Question 9: Which type of insulin has the longest duration of action?
A) Regular insulin
B) NPH insulin
C) Insulin glargine (Lantus)
D) Insulin lispro (Humalog)

Question 10: A patient reports taking warfarin (Coumadin). Which over-the-counter medication should they avoid?
A) Acetaminophen (Tylenol)
B) Aspirin
C) Calcium supplements
D) Vitamin D

Question 11: What does the abbreviation “PRN” mean on a prescription?
A) Prior to noon
B) As needed
C) After meals
D) Before bedtime

Question 12: Which medication form bypasses the digestive system?
A) Capsules
B) Tablets
C) Transdermal patches
D) Liquid suspensions

Question 13: A patient is prescribed 0.25 mg of digoxin. The available tablets are 125 mcg. How many tablets should be given?
A) 1 tablet
B) 2 tablets
C) 0.5 tablet
D) 4 tablets

Question 14: Which drug classification would be prescribed for a patient with a bacterial infection?
A) Antifungals
B) Antivirals
C) Antibiotics
D) Antihistamines

Question 15: What is the primary concern when a patient is prescribed both an ACE inhibitor and a potassium supplement?
A) Decreased effectiveness of the ACE inhibitor
B) Hyperkalemia (elevated potassium levels)
C) Increased blood pressure
D) Reduced kidney function

Answer Key and Explanations

Answer 1: D – Intravenous administration provides immediate drug delivery into the bloodstream, resulting in the fastest onset of action.

Answer 2: B – 250 mg × 3 times daily = 750 mg total daily dose.

Answer 3: B – Antihypertensives are specifically designed to lower blood pressure and treat hypertension.

Answer 4: B – Patient identification using two identifiers is the critical first step to prevent medication errors.

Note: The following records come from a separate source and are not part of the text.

import Mathlib

/-!
# `SnSubsetDichotomy.HyperoctahedralThreshold` — stub `stub_badCount`

Bad fixed points come from short rich subwords (line `refutation-local-symmetry` of crux
`stmt-MatrixMultiplication-10883`, registered stub `stub_badCount` of the lead's skeleton).

Data: three fixed-point-free involutions `μ 0, μ 1, μ 2` of `Fin n`; a colour word
`z : List (Fin 3)` acts on the right, `x · z = z.foldl (fun v c => μ c v) x`; `z` is cyclically
reduced (`List.IsChain (· ≠ ·) (z ++ z)`) of length `ℓ ≥ 2`.  A fixed point `x` of `z` is *bad*
when its trajectory `t ↦ x · z.take t` (`t < ℓ`) is not injective.  Claim: if every nonempty
cyclically reduced `τ` with `2 |τ| ≤ ℓ` has at most `M` distinct fixed points, then `z` has at
most `ℓ.choose 2 · M` distinct bad fixed points.

Proof.  Charge a bad fixed point `x` to a collision pair `s < t < ℓ` of its trajectory,
`x · z.take s = x · z.take t =: p`.  There are at most `ℓ.choose 2` pairs
(`BadCount.card_ltPairs_le`), so it suffices that over a fixed pair at most `M` points collide.
The collision point `p` (an injective function of `x`, `BadCount.foldl_injective`) is fixed both
by the factor `σ = z[s, t)` and by its cyclic complement `σ' = z.drop t ++ z.take s`
(`BadCount.fixed_of_collision`); both are nonempty reduced words (`BadCount.isChain_pieces`) and
one of them, `τ₀`, has `2 |τ₀| ≤ ℓ`.  It remains to pass from the reduced word `τ₀` to a
cyclically reduced one (`BadCount.card_fixed_le`, induction on the length): a reduced word `w`
with distinct first and last letter is cyclically reduced; a single letter has no fixed point at
all; and if `w = a :: w' ++ [a]` then `μ a` carries the fixed points of `w` injectively onto fixed
points of the shorter reduced word `w' ≠ []`.
-/

namespace Summit.MatrixMultiplication.MatrixMultiplication.Theorems.HyperoctahedralThreshold

open Equiv

namespace BadCount

/-- The action of a word is injective (each letter acts by a permutation). [folklore] -/
theorem foldl_injective {α β : Type*} (μ : α → Perm β) (w : List α) :
    Function.Injective fun v => w.foldl (fun v c => μ c v) v := by
  induction w with
  | nil =>
    intro a b h
    simpa using h
  | cons c w ih =>
    intro a b h
    simp only [List.foldl_cons] at h
    exact (μ c).injective (@ih (μ c a) (μ c b) h)

/-- **Cyclic reduction of fixed points.**  For fixed-point-free involutions `μ c`: if every
nonempty cyclically reduced word `τ` no longer than the nonempty reduced word `w` has at most `M`
distinct fixed points, then so does `w`.  Induction on the length: a single letter has no fixed
point; if the first and last letters of `w` differ then `w` itself is cyclically reduced; and if
`w = a :: w' ++ [a]` then `v ↦ μ a v` maps the fixed points of `w` injectively to fixed points of
the shorter reduced word `w' ≠ []`. [folklore] -/
theorem card_fixed_le {α β : Type*} (μ : α → Perm β) (hμ : ∀ c v, μ c (μ c v) = v)
    (hfpf : ∀ c v, μ c v ≠ v) (M : ℕ) : ∀ (N : ℕ) (w : List α), w.length ≤ N → w ≠ [] →
    List.IsChain (· ≠ ·) w →
    (∀ τ : List α, τ ≠ [] → τ.length ≤ w.length → List.IsChain (· ≠ ·) (τ ++ τ) →
      ∀ (K : ℕ) (y : Fin K → β), Function.Injective y →
      (∀ i, τ.foldl (fun v c => μ c v) (y i) = y i) → K ≤ M) →
    ∀ (K : ℕ) (y : Fin K → β), Function.Injective y →
    (∀ i, w.foldl (fun v c => μ c v) (y i) = y i) → K ≤ M := by
  intro N
  induction N with
  | zero =>
    intro w hw hne
    exact absurd (List.eq_nil_of_length_eq_zero (Nat.le_zero.1 hw)) hne
  | succ N ih =>
    intro w hw hne hc hM K y hy hfix
    rcases Nat.eq_zero_or_pos K with hK | hK
    · omega
    obtain ⟨a, w₁, rfl⟩ := List.exists_cons_of_ne_nil hne
    rcases List.eq_nil_or_concat' w₁ with rfl | ⟨w', b, rfl⟩
    · -- a single letter has no fixed point
      have h := hfix ⟨0, hK⟩
      simp only [List.foldl_cons, List.foldl_nil] at h
      exact absurd h (hfpf a _)
    · by_cases hab : b = a
      · -- `w = a :: w' ++ [a]`: strip the two copies of `a` and recurse on `w'`
        subst b
        have hw' : w' ≠ [] := by
          rintro rfl
          simp at hc
        have hc' : List.IsChain (· ≠ ·) w' := hc.infix ⟨[a], [a], by simp⟩
        have hlen : w'.length ≤ N := by
          simp only [List.length_cons, List.length_append, List.length_nil] at hw
          omega
        have hM' : ∀ τ : List α, τ ≠ [] → τ.length ≤ w'.length → List.IsChain (· ≠ ·) (τ ++ τ) →
            ∀ (K : ℕ) (y : Fin K → β), Function.Injective y →
            (∀ i, τ.foldl (fun v c => μ c v) (y i) = y i) → K ≤ M := fun τ hτ hτl =>
          hM τ hτ (by simp only [List.length_cons, List.length_append, List.length_nil]; omega)
        have hfix' : ∀ i, w'.foldl (fun v c => μ c v) (μ a (y i)) = μ a (y i) := by
          intro i
          have h := hfix i
          simp only [List.foldl_cons, List.foldl_append, List.foldl_nil] at h
          calc w'.foldl (fun v c => μ c v) (μ a (y i))
              = μ a (μ a (w'.foldl (fun v c => μ c v) (μ a (y i)))) := (hμ a _).symm
            _ = μ a (y i) := by rw [h]
        exact ih w' hlen hw' hc' hM' K (fun i => μ a (y i)) (fun i j h => hy ((μ a).injective h))
          hfix'
      · -- first and last letters differ: `w` is cyclically reduced
        refine hM _ hne le_rfl (List.isChain_append.2 ⟨hc, hc, ?_⟩) K y hy hfix
        intro x hx x' hx'
        rw [← List.cons_append, List.getLast?_concat, Option.mem_def, Option.some.injEq] at hx
        rw [List.head?_cons, Option.mem_def, Option.some.injEq] at hx'
        rw [← hx, ← hx']
        exact hab

/-- A fixed point `v` of `z` whose trajectory collides at times `s ≤ t`
(`v · z.take s = v · z.take t`) yields a common fixed point `v · z.take s` of the factor
`(z.drop s).take (t - s)` and of its cyclic complement `z.drop t ++ z.take s`. [folklore] -/
theorem fixed_of_collision {α β : Type*} (μ : α → Perm β) (z : List α) {s t : ℕ} (hst : s ≤ t)
    (v : β) (hfix : z.foldl (fun v c => μ c v) v = v)
    (hcol : (z.take s).foldl (fun v c => μ c v) v = (z.take t).foldl (fun v c => μ c v) v) :
    ((z.drop s).take (t - s)).foldl (fun v c => μ c v) ((z.take s).foldl (fun v c => μ c v) v) =
        (z.take s).foldl (fun v c => μ c v) v ∧
      (z.drop t ++ z.take s).foldl (fun v c => μ c v) ((z.take s).foldl (fun v c => μ c v) v) =
        (z.take s).foldl (fun v c => μ c v) v := by
  constructor
  · rw [← List.foldl_append, ← List.take_add, Nat.add_sub_of_le hst]
    exact hcol.symm
  · have hv : (z.drop t).foldl (fun v c => μ c v) ((z.take t).foldl (fun v c => μ c v) v) = v := by
      rw [← List.foldl_append, List.take_append_drop]
      exact hfix
    rw [List.foldl_append, hcol, hv]
    exact hcol

/-- For a cyclically reduced word `z` and `t < |z|`, the factor `(z.drop s).take (t - s)` and the
cyclic complement `z.drop t ++ z.take s` are reduced. [folklore] -/
theorem isChain_pieces {α : Type*} {z : List α} (hz : List.IsChain (· ≠ ·) (z ++ z)) (s t : ℕ)
    (ht : t < z.length) :
    List.IsChain (· ≠ ·) ((z.drop s).take (t - s)) ∧
      List.IsChain (· ≠ ·) (z.drop t ++ z.take s) := by
  obtain ⟨hc, -, hj⟩ := List.isChain_append.1 hz
  refine ⟨(hc.drop s).take (t - s), List.isChain_append.2 ⟨hc.drop t, hc.take s, ?_⟩⟩
  intro x hx y hy
  refine hj x ?_ y ?_
  · rw [List.getLast?_drop, if_neg (not_le.2 ht)] at hx
    exact hx
  · rw [List.head?_take] at hy
    by_cases hs : s = 0
    · rw [if_pos hs] at hy
      exact absurd hy (Option.not_mem_none y)
    · rw [if_neg hs] at hy
      exact hy

/-- The pairs `s < t` in `Fin ℓ` number at most `ℓ.choose 2` (they inject into the off-diagonal
unordered pairs, counted by `Sym2.card_image_offDiag`). [folklore] -/
theorem card_ltPairs_le (ℓ : ℕ) :
    (Finset.univ.filter fun st : Fin ℓ × Fin ℓ => st.1 < st.2).card ≤ ℓ.choose 2 := by
  have h := Sym2.card_image_offDiag (Finset.univ : Finset (Fin ℓ))
  rw [Finset.card_univ, Fintype.card_fin] at h
  rw [← h]
  refine Finset.card_le_card_of_injOn (fun st => s(st.1, st.2)) ?_ ?_
  · rintro ⟨a, b⟩ hab
    have hab' : a < b := (Finset.mem_filter.1 (Finset.mem_coe.1 hab)).2
    exact Finset.mem_coe.2 (Finset.mem_image.2
      ⟨(a, b), Finset.mem_offDiag.2 ⟨Finset.mem_univ _, Finset.mem_univ _, ne_of_lt hab'⟩, rfl⟩)
  · rintro ⟨a₁, a₂⟩ ha ⟨b₁, b₂⟩ hb hab
    have ha' : a₁ < a₂ := (Finset.mem_filter.1 (Finset.mem_coe.1 ha)).2
    have hb' : b₁ < b₂ := (Finset.mem_filter.1 (Finset.mem_coe.1 hb)).2
    dsimp only at hab
    rcases Sym2.eq_iff.1 hab with ⟨h₁, h₂⟩ | ⟨h₁, h₂⟩
    · rw [h₁, h₂]
    · subst h₁ h₂
      exact absurd (ha'.trans hb') (lt_irrefl _)

end BadCount

open BadCount in
/-- **Stub `stub_badCount` — bad fixed points come from short rich subwords** (line
`refutation-local-symmetry` of crux `SnSubsetDichotomy.HyperoctahedralThreshold`,
stmt-MatrixMultiplication-10883).  For fixed-point-free involutions `μ 0, μ 1, μ 2` of `Fin n` and
a cyclically reduced word `z` of length `ℓ ≥ 2`: if every nonempty cyclically reduced `τ` with
`2 |τ| ≤ ℓ` has at most `M` distinct fixed points, then an injective family of bad fixed points of
`z` (fixed points with a non-injective trajectory `t ↦ x · z.take t`, `t < ℓ`) has at most
`ℓ.choose 2 · M` members: charge each to a collision pair `s < t` (`BadCount.card_ltPairs_le`
pairs); over a fixed pair the collision points are distinct common fixed points of the factor
`z[s, t)` and of its cyclic complement (`BadCount.fixed_of_collision`), reduced words
(`BadCount.isChain_pieces`) one of which has length `≤ ℓ / 2`, whence at most `M` of them by
cyclic reduction (`BadCount.card_fixed_le`). [folklore] -/
theorem stub_badCount : ∀ (n : ℕ) (μ : Fin 3 → Equiv.Perm (Fin n)) (z : List (Fin 3)) (M m : ℕ) (x : Fin m → Fin n), (∀ c, μ c * μ c = 1) → (∀ c v, μ c v ≠ v) → 2 ≤ z.length → List.IsChain (· ≠ ·) (z ++ z) → (∀ τ : List (Fin 3), τ ≠ [] → 2 * τ.length ≤ z.length → List.IsChain (· ≠ ·) (τ ++ τ) → ∀ (m' : ℕ) (y : Fin m' → Fin n), Function.Injective y → (∀ i, τ.foldl (fun v c => μ c v) (y i) = y i) → m' ≤ M) → Function.Injective x → (∀ i, z.foldl (fun v c => μ c v) (x i) = x i) → (∀ i, ¬ Function.Injective (fun t : Fin z.length => (z.take (t : ℕ)).foldl (fun v c => μ c v) (x i))) → m ≤ z.length.choose 2 * M := by
  intro n μ z M m x hμ hfpf _hℓ hz hM hx hfix hbad
  -- the `μ c` are involutions, pointwise
  have hμ' : ∀ c v, μ c (μ c v) = v := fun c v => by
    rw [← Perm.mul_apply, hμ c, Perm.one_apply]
  -- charge every bad index to a collision pair `s < t` of its trajectory
  have hch : ∀ i : Fin m, ∃ st : Fin z.length × Fin z.length, st.1 < st.2 ∧
      (z.take (st.1 : ℕ)).foldl (fun v c => μ c v) (x i) =
        (z.take (st.2 : ℕ)).foldl (fun v c => μ c v) (x i) := by
    intro i
    obtain ⟨s, t, hst, hne⟩ := Function.not_injective_iff.1 (hbad i)
    rcases lt_or_gt_of_ne hne with h | h
    · exact ⟨(s, t), h, hst⟩
    · exact ⟨(t, s), h, hst.symm⟩
  choose ch hch₁ hch₂ using hch
  -- count: `m ≤ M · #{pairs}`, provided each pair is charged at most `M` times
  have h1 : (Finset.univ : Finset (Fin m)).card ≤
      M * (Finset.univ.filter fun st : Fin z.length × Fin z.length => st.1 < st.2).card := by
    refine Finset.card_le_mul_card_image_of_maps_to
      (fun i _ => Finset.mem_filter.2 ⟨Finset.mem_univ _, hch₁ i⟩) M ?_
    rintro ⟨s, t⟩ hst
    simp only [Finset.mem_filter, Finset.mem_univ, true_and] at hst
    suffices hF : ∀ F : Finset (Fin m), (∀ i ∈ F, ch i = (s, t)) → F.card ≤ M from
      hF _ fun i hi => (Finset.mem_filter.1 hi).2
    intro F hFm
    have hs : (s : ℕ) < t := hst
    have ht : (t : ℕ) < z.length := t.2
    -- members of `F` collide at `(s, t)`
    have hmem : ∀ i ∈ F, (z.take (s : ℕ)).foldl (fun v c => μ c v) (x i) =
        (z.take (t : ℕ)).foldl (fun v c => μ c v) (x i) := by
      intro i hi
      have h := hch₂ i
      rw [hFm i hi] at h
      exact h
    -- the injective family of collision points
    obtain ⟨y, hy⟩ : ∃ y : Fin F.card → Fin n,
        ∀ j, y j = (z.take (s : ℕ)).foldl (fun v c => μ c v) (x (F.equivFin.symm j)) :=
      ⟨_, fun j => rfl⟩
    have hyinj : Function.Injective y := by
      intro j j' h
      rw [hy, hy] at h
      exact F.equivFin.symm.injective (Subtype.ext (hx (foldl_injective μ _ h)))
    -- they are common fixed points of the factor `z[s, t)` and of its cyclic complement
    have hyfix : ∀ j,
        ((z.drop (s : ℕ)).take ((t : ℕ) - s)).foldl (fun v c => μ c v) (y j) = y j ∧
          (z.drop (t : ℕ) ++ z.take (s : ℕ)).foldl (fun v c => μ c v) (y j) = y j := fun j => by
      rw [hy]
      exact fixed_of_collision μ z hs.le _ (hfix _) (hmem _ (F.equivFin.symm j).2)
    obtain ⟨hc₁, hc₂⟩ := isChain_pieces hz s t ht
    have hlen₁ : ((z.drop (s : ℕ)).take ((t : ℕ) - s)).length = t - s := by
      simp only [List.length_take, List.length_drop]
      omega
    have hlen₂ : (z.drop (t : ℕ) ++ z.take (s : ℕ)).length = z.length - t + s := by
      simp only [List.length_append, List.length_drop, List.length_take]
      omega
    -- the shorter of the two words has length `≤ ℓ / 2`; reduce it cyclically
    by_cases h2 : 2 * ((t : ℕ) - s) ≤ z.length
    · exact card_fixed_le μ hμ' hfpf M _ ((z.drop (s : ℕ)).take ((t : ℕ) - s)) le_rfl
        (List.ne_nil_of_length_pos (by omega)) hc₁
        (fun τ hτ hτl hτc K y' hy' hfy' => hM τ hτ (by omega) hτc K y' hy' hfy') _ y hyinj
        fun j => (hyfix j).1
    · exact card_fixed_le μ hμ' hfpf M _ (z.drop (t : ℕ) ++ z.take (s : ℕ)) le_rfl
        (List.ne_nil_of_length_pos (by omega)) hc₂
        (fun τ hτ hτl hτc K y' hy' hfy' => hM τ hτ (by omega) hτc K y' hy' hfy') _ y hyinj
        fun j => (hyfix j).2
  rw [Finset.card_univ, Fintype.card_fin] at h1
  calc m ≤ _ := h1
    _ ≤ M * z.length.choose 2 := Nat.mul_le_mul_left M (card_ltPairs_le z.length)
    _ = z.length.choose 2 * M := Nat.mul_comm _ _

end Summit.MatrixMultiplication.MatrixMultiplication.Theorems.HyperoctahedralThreshold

Answer 5: C – Morphine sulfate is a controlled substance (Schedule II) requiring secure, locked storage per DEA regulations.

Answer 6: B – BID means twice daily; 1 tablet × 2 times × 10 days = 20 tablets total.

Answer 7: B – Constipation is the most common side effect of opioid medications due to decreased GI motility.

Answer 8: A – The “right dose” refers to administering the correct strength or amount of medication as prescribed.

Answer 9: C – Insulin glargine (Lantus) is a long-acting insulin with a duration of approximately 24 hours.

Answer 10: B – Aspirin increases bleeding risk when combined with warfarin, an anticoagulant medication.

Answer 11: B – PRN is Latin for “pro re nata,” meaning “as needed” or when required.

Answer 12: C – Transdermal patches deliver medication through the skin, bypassing the digestive system entirely.

Answer 13: B – 0.25 mg = 250 mcg; 250 mcg ÷ 125 mcg per tablet = 2 tablets.

Answer 14: C – Antibiotics are the appropriate drug classification for treating bacterial infections.

Answer 15: B – ACE inhibitors can increase potassium levels, and combining with potassium supplements may cause dangerous hyperkalemia.